■ **Data extracts**:
import Literature.Computability.AlgebraicComplexity.GenericStabilizerCountingCore
import HarnessLib

/-!
# Counting core for the generic trivial stabiliser — the case `D = 4`

Topic `Literature/Computability/AlgebraicComplexity`; theorems only. Sequel to
`GenericStabilizerCountingCore.lean` (val-lit-p4 g5, Brick C of x3 g3's programme for
`BI2017_matsumuraMonsky_trivialStabilizer`, Bürgisser–Ikenmeyer 2017 §2.1 / Matsumura–Monsky 1964):
the inequality `#{e ⊢ 4 : c^e = 1} + #{(i,j) : c_i ≠ c_j} + 1 ≤ #{e ⊢ 4}` for every non-constant
`c : [m] → K`, `m ≥ 3` (`core_four`, and `card_invMonomials_add_card_lt_four` in the chart
vocabulary of `StabilizerEigenbasisCharts.lean`).

The charge of `GenericStabilizerCountingCore` (`(i,j) ↦ x_i x_j^3` if bad, else `x_i^2 x_j^2`) is
injective except for SPECIAL pairs (`x_i x_j^3` and `x_j x_i^3` both good, i.e.
`c_i c_j^3 = c_i^3 c_j = 1`, forcing `c_i^4 ≠ 1 ≠ c_j^4`), where both orientations would take
`x_i^2 x_j^2`. For the larger letter `i` of a special pair the partners below `i` form a set `T(i)` with
least element `b₀(i)`; we charge `(i, b₀(i)) ↦ x_i^4` and `(i, b) ↦ x_b x_{b₀(i)} x_i^2` (`b ∈ T(i)`,
`b ≠ b₀(i)`; value `c_i^{-4} ≠ 1`), and `(b, i) ↦ x_b^2 x_i^2`. The left-over bad monomial is
`x_{a₀}^4` for the least `a₀` with `c_{a₀}^4 ≠ 1` (never charged: a special partner below `a₀` would
have a bad fourth power too), and when all fourth powers are good every `x_i x_j^3` (`c_i ≠ c_j`) is
bad, the charge is the plain one, and a bad THREE-letter monomial `x_{i₀}^2 x_{j₀} x_l` or
`x_{i₀} x_{j₀}^2 x_l` is left over. Injectivity is read off the exponent patterns
`(1,3) / (2,2) / (4) / (1,1,2)` (pattern lemmas of §1).

HONEST FRAMING: elementary counting inside a classical genericity theorem, filed as literature
bookkeeping; VP ≠ VNP is NOT proved and nothing in this file is progress on it.
[cite: BurgisserIkenmeyer2017, §2.1 (before Thm. 2.3)]
-/

noncomputable section

open scoped BigOperators

namespace Literature.Computability.AlgebraicComplexity

namespace TrivialStabilizerCount

open scoped Classical

variable {K : Type*} [Field K] {m : ℕ}

/-! ### More pattern lemmas (degree `4`) -/

/-- `x_i x_j^3 ≠ x_{i'}^2 x_{j'}^2` (`i ≠ j`). [cite: BurgisserIkenmeyer2017, §2.1 (generic stabilizer; Matsumura–Monsky)] -/
theorem one_three_ne_two_two {i j i' j' : Fin m} (hij : i ≠ j) :
    Finsupp.single i 1 + Finsupp.single j 3 ≠ Finsupp.single i' 2 + Finsupp.single j' 2 := by
  intro h
  have hi := DFunLike.congr_fun h i
  rw [two_apply, two_apply, if_pos rfl, if_neg (Ne.symm hij)] at hi
  by_cases h1 : i' = i <;> by_cases h2 : j' = i <;> simp only [h1, h2, if_true, if_false] at hi <;> omega

/-- A two-letter exponent vector with positive exponents on distinct letters is not a pure power.
[cite: BurgisserIkenmeyer2017, §2.1 (generic stabilizer; Matsumura–Monsky)] -/
theorem two_ne_single {i j k : Fin m} {a b n : ℕ} (hij : i ≠ j) (ha : 0 < a) (hb : 0 < b) :
    Finsupp.single i a + Finsupp.single j b ≠ Finsupp.single k n := by
  intro h
  have hi := DFunLike.congr_fun h i
  have hj := DFunLike.congr_fun h j
  rw [two_apply, if_pos rfl, if_neg (Ne.symm hij), Finsupp.single_apply] at hi
  rw [two_apply, if_neg hij, if_pos rfl, Finsupp.single_apply] at hj
  by_cases hk : k = i
  · rw [if_neg (fun h' => hij (hk.symm.trans h'))] at hj
    omega
  · rw [if_neg hk] at hi
    omega

/-- A pure power is not an exponent vector with three letters of positive exponent.
[cite: BurgisserIkenmeyer2017, §2.1 (generic stabilizer; Matsumura–Monsky)] -/
theorem single_ne_of_three_pos {k : Fin m} {n : ℕ} {g : Fin m →₀ ℕ} {p q r : Fin m}
    (hpq : p ≠ q) (hqr : q ≠ r) (hpr : p ≠ r) (hp : 0 < g p) (hq : 0 < g q) (hr : 0 < g r) :
    Finsupp.single k n ≠ g := by
  rw [show Finsupp.single k n = Finsupp.single k n + Finsupp.single k 0 by simp]
  exact two_ne_of_three_pos hpq hqr hpr hp hq hr

/-- `x_i^2 x_j^2 = x_{i'}^2 x_{j'}^2` (`i ≠ j`) forces `{i,j} = {i',j'}`.
[cite: BurgisserIkenmeyer2017, §2.1 (generic stabilizer; Matsumura–Monsky)] -/
theorem two_two_eq_two_two {i j i' j' : Fin m} (hij : i ≠ j)
    (h : Finsupp.single i 2 + Finsupp.single j 2 = Finsupp.single i' 2 + Finsupp.single j' 2) :
    (i' = i ∧ j' = j) ∨ (i' = j ∧ j' = i) := by
  have hi := DFunLike.congr_fun h i
  have hj := DFunLike.congr_fun h j
  rw [two_apply, two_apply, if_pos rfl, if_neg (Ne.symm hij)] at hi
  rw [two_apply, two_apply, if_neg hij, if_pos rfl] at hj
  by_cases h1 : i' = i
  · left
    refine ⟨h1, ?_⟩
    rw [if_neg (fun h' => hij (h1.symm.trans h'))] at hj
    by_cases h2 : j' = j
    · exact h2
    · rw [if_neg h2] at hj; omega
  · right
    rw [if_neg h1] at hi
    by_cases h2 : j' = i
    · refine ⟨?_, h2⟩
      rw [if_neg (fun h' : j' = j => hij (h2.symm.trans h'))] at hj
      by_cases h3 : i' = j
      · exact h3
      · rw [if_neg h3] at hj; omega
    · rw [if_neg h2] at hi; omega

■ **Exercise prompt**:
Check each line of the records for the word "import" and extract those that contain it.

■ **Answer**:
import Literature.Computability.AlgebraicComplexity.GenericStabilizerCountingCore
import HarnessLib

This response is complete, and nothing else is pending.